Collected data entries
---*---
/-!
# `RungSphere_special` — witness / on-path file of line `gap_regularity_rung`, crux `CylinderRungTwo` (stmt-SmoothPoincare4-7631)

STANDALONE, SORRY-FREE COPY (namespace `…GapRegularityRungSpecial`): the definitions `RungBelow`, `BandRung`, `ImmortalBelow`,
`IsCylinderMCFOn`, `RegularityBelow` below are VERBATIM those of the registered skeleton
`Cruxes/CylinderRungTwo/Lines/gap_regularity_rung.lean` (namespace `…GapRegularityRung`, commit 7702656755e2); they are inlined
here only because the skeleton module is not yet built in the farm snapshot (remote:stale:1232:unbuilt), so an `import` of it
cannot elaborate. The import-based original is `bc/RungSphere_special.lean` in the seat folder. Contents proved here (no `sorry`):
`rungBelow_floor` (F3/BC5 witness: the proved floor rung `∃ ε > 0, RungBelow (1+ε)` mod the cite fact CMS Cor 1.5(b)),
`nearSliceRecognition_floor`, `rungSphere_of` / `rungSphere_of_WX` (the rung from the stub STATEMENTS W, X [, N]),
`rungTop_of_parts` (W → X → N → B → top rung = crux), `rungBelow_of_smoothPoincare4` (ON-PATH S → every rung),
`rungSphere_of_cylinderRungTwo` (crux → rung), `rungBelow_one` (the vacuous bottom, fenced off), `white_restricts`.

## Context (copied from the skeleton header)

Forward generator G4 (ladder-down), route `route-SmoothPoincare4-CylinderEntropy`.

**The ladder.** The crux `R = CylinderRungTwo` is the member `Λ = 4/e` of the one-parameter family
`RungBelow (ofReal Λ)` := "every separating cross-section `ι : M ↪ N = S⁴ × ℝ` of a homotopy 4-sphere `M` with
cylinder entropy `λ_cyl < Λ` is standard" (`cylinderRungTwo_iff_rungBelow`, `Iff.rfl`), antitone in `Λ`.
* FLOOR (highest rung proved, tree): `Λ₀ = 1 + ε₀`, `ε₀ = 4/(1.47·e) − 1 ≈ 1.03·10⁻³`
  (`Theorems.CylinderEntropySliceIsolation.helper_sliceIsolationOfCor15b : cor15b_four → SliceIsolation`, i.e.
  `∃ ε > 0, RungBelow (ofReal (1+ε))`, modulo the cite-only named fact Chodosh–Mantoulidis–Schulze 2023 Cor. 1.5 (b));
  its METHOD (conformal transfer `Φ : N → ℝ⁵ \ 0` + kernel domination `1.47` + CMS) is capped at
  `4/(e·λ(S⁴)) ≈ 1.0194` (tree `entropyDomination_false_of_const_lt_of_sliceCalibration`, B20; Bernstein–Wang 2016 Thm 1.1).
* THIS RUNG: `Λ₁ = λ(S⁴) = 32/(3e²) ≈ 1.4436` — the top of the regime in which the INTRINSIC mean curvature flow in `N`
  of the cross-section can form no singularity at all (every non-flat self-shrinker `Σ⁴ ⊂ ℝ⁵` arising as a blow-up has
  Gaussian entropy `≥ λ(S⁴)`: proved for compact and partially collapsed shrinkers, Colding–Ilmanen–Minicozzi–White 2013
  Thm 0.1 / Bernstein–Wang 2016 Thm 1.1–1.2; OPEN for non-collapsed non-compact ones = the CIMW "strong conjecture", `n = 4`).
* TOP: `Λ = 4/e ≈ 1.4715` (the crux); in between sits RUNG 1 of the route header, `λ(S³×ℝ) ≈ 1.4531`.

**The line** (`rungTop_of_parts` / `CylinderRungTwo_of`, kernel-checked): W → X → N → B → `CylinderRungTwo`, where
* W `stub_regularityBelowSphereEntropy` — White's local-regularity estimate for smooth compact MCF in `N` with the density
  threshold `1 + ε` replaced by ANY `Λ < λ(S⁴)` (= White 2005 + the Euclidean entropy gap at `λ(S⁴)`; the research stub);
* X `stub_immortalOfRegularity` — regularity below every `Λ' < Λ` ⇒ the flow of every separating section with `λ_cyl < Λ`
  is immortal and stays separating (short-time existence, continuation, Hamilton monotonicity, small-scale comparison of
  Gaussian and cylinder densities, persistence of separation; classical, SPC4-free);
* N `stub_nearSliceRecognition` — the route's support item `NearSliceRecognition` (stmt-18046; closed in the tree modulo the
  cite-only fact CMS Cor. 1.5 (b): `helper_simplyConnectedRecognition … certMid_all`);
* B `stub_bandRung` — the crux restricted to the band `λ(S⁴) ≤ λ_cyl < 4/e` (round points and necks: the surgery regime,
  = the content of crux `CylinderSurgeryResolution`, stmt-18045) — the declared RESIDUAL of this ladder step, not its claim.
`rungSphere_of : W → X → N → RungBelow (ofReal (32/(3e²)))` is the rung itself (proved here from the stubs via the landed
immortal half `immortalLeafRecognition_of_nearSlice` and Hamilton monotonicity `IsCylinderMCF.cylEntropy_range_le_of_le`).
-/

noncomputable section

set_option linter.dupNamespace false

open MeasureTheory Set
open scoped Manifold ContDiff ENNReal NNReal Topology BigOperators ContinuousMap

namespace Summit.SmoothPoincare4.SmoothPoincare4.Cruxes.CylinderRungTwo.GapRegularityRungSpecial

open Literature.Geometry.Riemannian
open Literature.Geometry.Lorentzian Literature.Geometry.Lorentzian.PseudoRiemannianMetric
open Literature.Geometry.Riemannian.SphericalCylinderEntropy (cylEntropy)
open Summit.SmoothPoincare4.SmoothPoincare4.Cruxes.CylinderRungTwo.KillingFlux
open Summit.SmoothPoincare4.SmoothPoincare4.Theses.CylinderEntropy

/-! ## The rung family (the crux in its own language, threshold `4/e ↦ c`) -/

/-- `RungBelow c`: every separating cross-section `ι : M ↪ N` (`M ≃ₕ S⁴`) with `λ_cyl(ι(M)) < c` is standard.
Verbatim the crux `CylinderRungTwo` with `ENNReal.ofReal (4 / Real.exp 1)` replaced by `c`. -/
def RungBelow (c : ℝ≥0∞) : Prop :=
  ∀ (M : Type) [TopologicalSpace M] [T2Space M] [SecondCountableTopology M]
    [ChartedSpace (EuclideanSpace ℝ (Fin 4)) M] [IsManifold (𝓡 4) ∞ M],
    M ≃ₕ Metric.sphere (0 : EuclideanSpace ℝ (Fin 5)) 1 →
    ∀ ι : M → EuclideanSpace ℝ (Fin 6), Manifold.IsSmoothEmbedding (𝓡 4) (𝓡 6) ∞ ι →
    (∀ x, ∑ i : Fin 5, ι x (Fin.castSucc i) ^ 2 = 1) → SeparatesEnds (Set.range ι) →
    cylEntropy (Set.range ι) < c →
    Nonempty (M ≃ₘ⟮𝓡 4, 𝓡 4⟯ Metric.sphere (0 : EuclideanSpace ℝ (Fin 5)) 1)

/-- The crux is the rung `c = 4/e` (definitional). -/
theorem cylinderRungTwo_iff_rungBelow :
    CylinderRungTwo ↔ RungBelow (ENNReal.ofReal (4 / Real.exp 1)) := Iff.rfl

/-- The route's support item `SliceIsolation` is `∃ ε > 0, RungBelow (1 + ε)` (definitional): the tree's FLOOR lives here. -/
theorem sliceIsolation_iff_rungBelow :
    SliceIsolation ↔ ∃ ε : ℝ, 0 < ε ∧ RungBelow (ENNReal.ofReal (1 + ε)) := Iff.rfl

/-- Antitonicity of the ladder. -/
theorem rungBelow_anti {c c' : ℝ≥0∞} (h : c' ≤ c) (hc : RungBelow c) : RungBelow c' :=
  fun M _ _ _ _ _ e ι hι hN hsep hlt => hc M e ι hι hN hsep (lt_of_lt_of_le hlt h)

/-! ## The band (residual regime) -/

/-- `BandRung a b`: the crux restricted to separating cross-sections with `a ≤ λ_cyl < b`. -/
def BandRung (a b : ℝ≥0∞) : Prop :=
  ∀ (M : Type) [TopologicalSpace M] [T2Space M] [SecondCountableTopology M]
    [ChartedSpace (EuclideanSpace ℝ (Fin 4)) M] [IsManifold (𝓡 4) ∞ M],
    M ≃ₕ Metric.sphere (0 : EuclideanSpace ℝ (Fin 5)) 1 →
    ∀ ι : M → EuclideanSpace ℝ (Fin 6), Manifold.IsSmoothEmbedding (𝓡 4) (𝓡 6) ∞ ι →
    (∀ x, ∑ i : Fin 5, ι x (Fin.castSucc i) ^ 2 = 1) → SeparatesEnds (Set.range ι) →
    a ≤ cylEntropy (Set.range ι) → cylEntropy (Set.range ι) < b →
    Nonempty (M ≃ₘ⟮𝓡 4, 𝓡 4⟯ Metric.sphere (0 : EuclideanSpace ℝ (Fin 5)) 1)

/-- Ladder glue: a rung plus the band above it is the next rung. -/
theorem rungBelow_of_rungBelow_of_bandRung {a b : ℝ≥0∞} (h₁ : RungBelow a) (h₂ : BandRung a b) :
    RungBelow b := by
  intro M _ _ _ _ _ e ι hι hN hsep hlt
  rcases lt_or_ge (cylEntropy (Set.range ι)) a with h | h
  · exact h₁ M e ι hι hN hsep h
  · exact h₂ M e ι hι hN hsep h hlt

/-! ## The mechanism of the rung: immortal intrinsic flow below the first shrinker entropy -/

/-- `ImmortalBelow c`: from every separating cross-section `ι` of a homotopy 4-sphere with `λ_cyl < c` there issues an
IMMORTAL smooth mean curvature flow in `N` (`IsCylinderMCF … 0`, `F 0 = ι`) all of whose slices separate the two ends.
(The hypothesis `(γ1)` of the landed `helper_sliceIsolationOfThinFlow`, with `1 + γ` replaced by `c`.) -/
def ImmortalBelow (c : ℝ≥0∞) : Prop :=
  ∀ (M : Type) [TopologicalSpace M] [T2Space M] [SecondCountableTopology M]
    [ChartedSpace (EuclideanSpace ℝ (Fin 4)) M] [IsManifold (𝓡 4) ∞ M],
    M ≃ₕ Metric.sphere (0 : EuclideanSpace ℝ (Fin 5)) 1 →
    ∀ ι : M → EuclideanSpace ℝ (Fin 6), Manifold.IsSmoothEmbedding (𝓡 4) (𝓡 6) ∞ ι →
    (∀ x, ∑ i : Fin 5, ι x (Fin.castSucc i) ^ 2 = 1) → SeparatesEnds (Set.range ι) →
    cylEntropy (Set.range ι) < c →
    ∃ (F : ℝ → M → EuclideanSpace ℝ (Fin 6)) (ν : ℝ → M → EuclideanSpace ℝ (Fin 6)),
      IsCylinderMCF M F ν 0 ∧ F 0 = ι ∧ ∀ t : ℝ, 0 ≤ t → SeparatesEnds (Set.range (F t))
---*---
Exercise goal
Find the word "skeleton" in the entries above. Copy every line that has it.

Response
`IsCylinderMCFOn`, `RegularityBelow` below are VERBATIM those of the registered skeleton
here only because the skeleton module is not yet built in the farm snapshot (remote:stale:1232:unbuilt), so an `import` of it
## Context (copied from the skeleton header)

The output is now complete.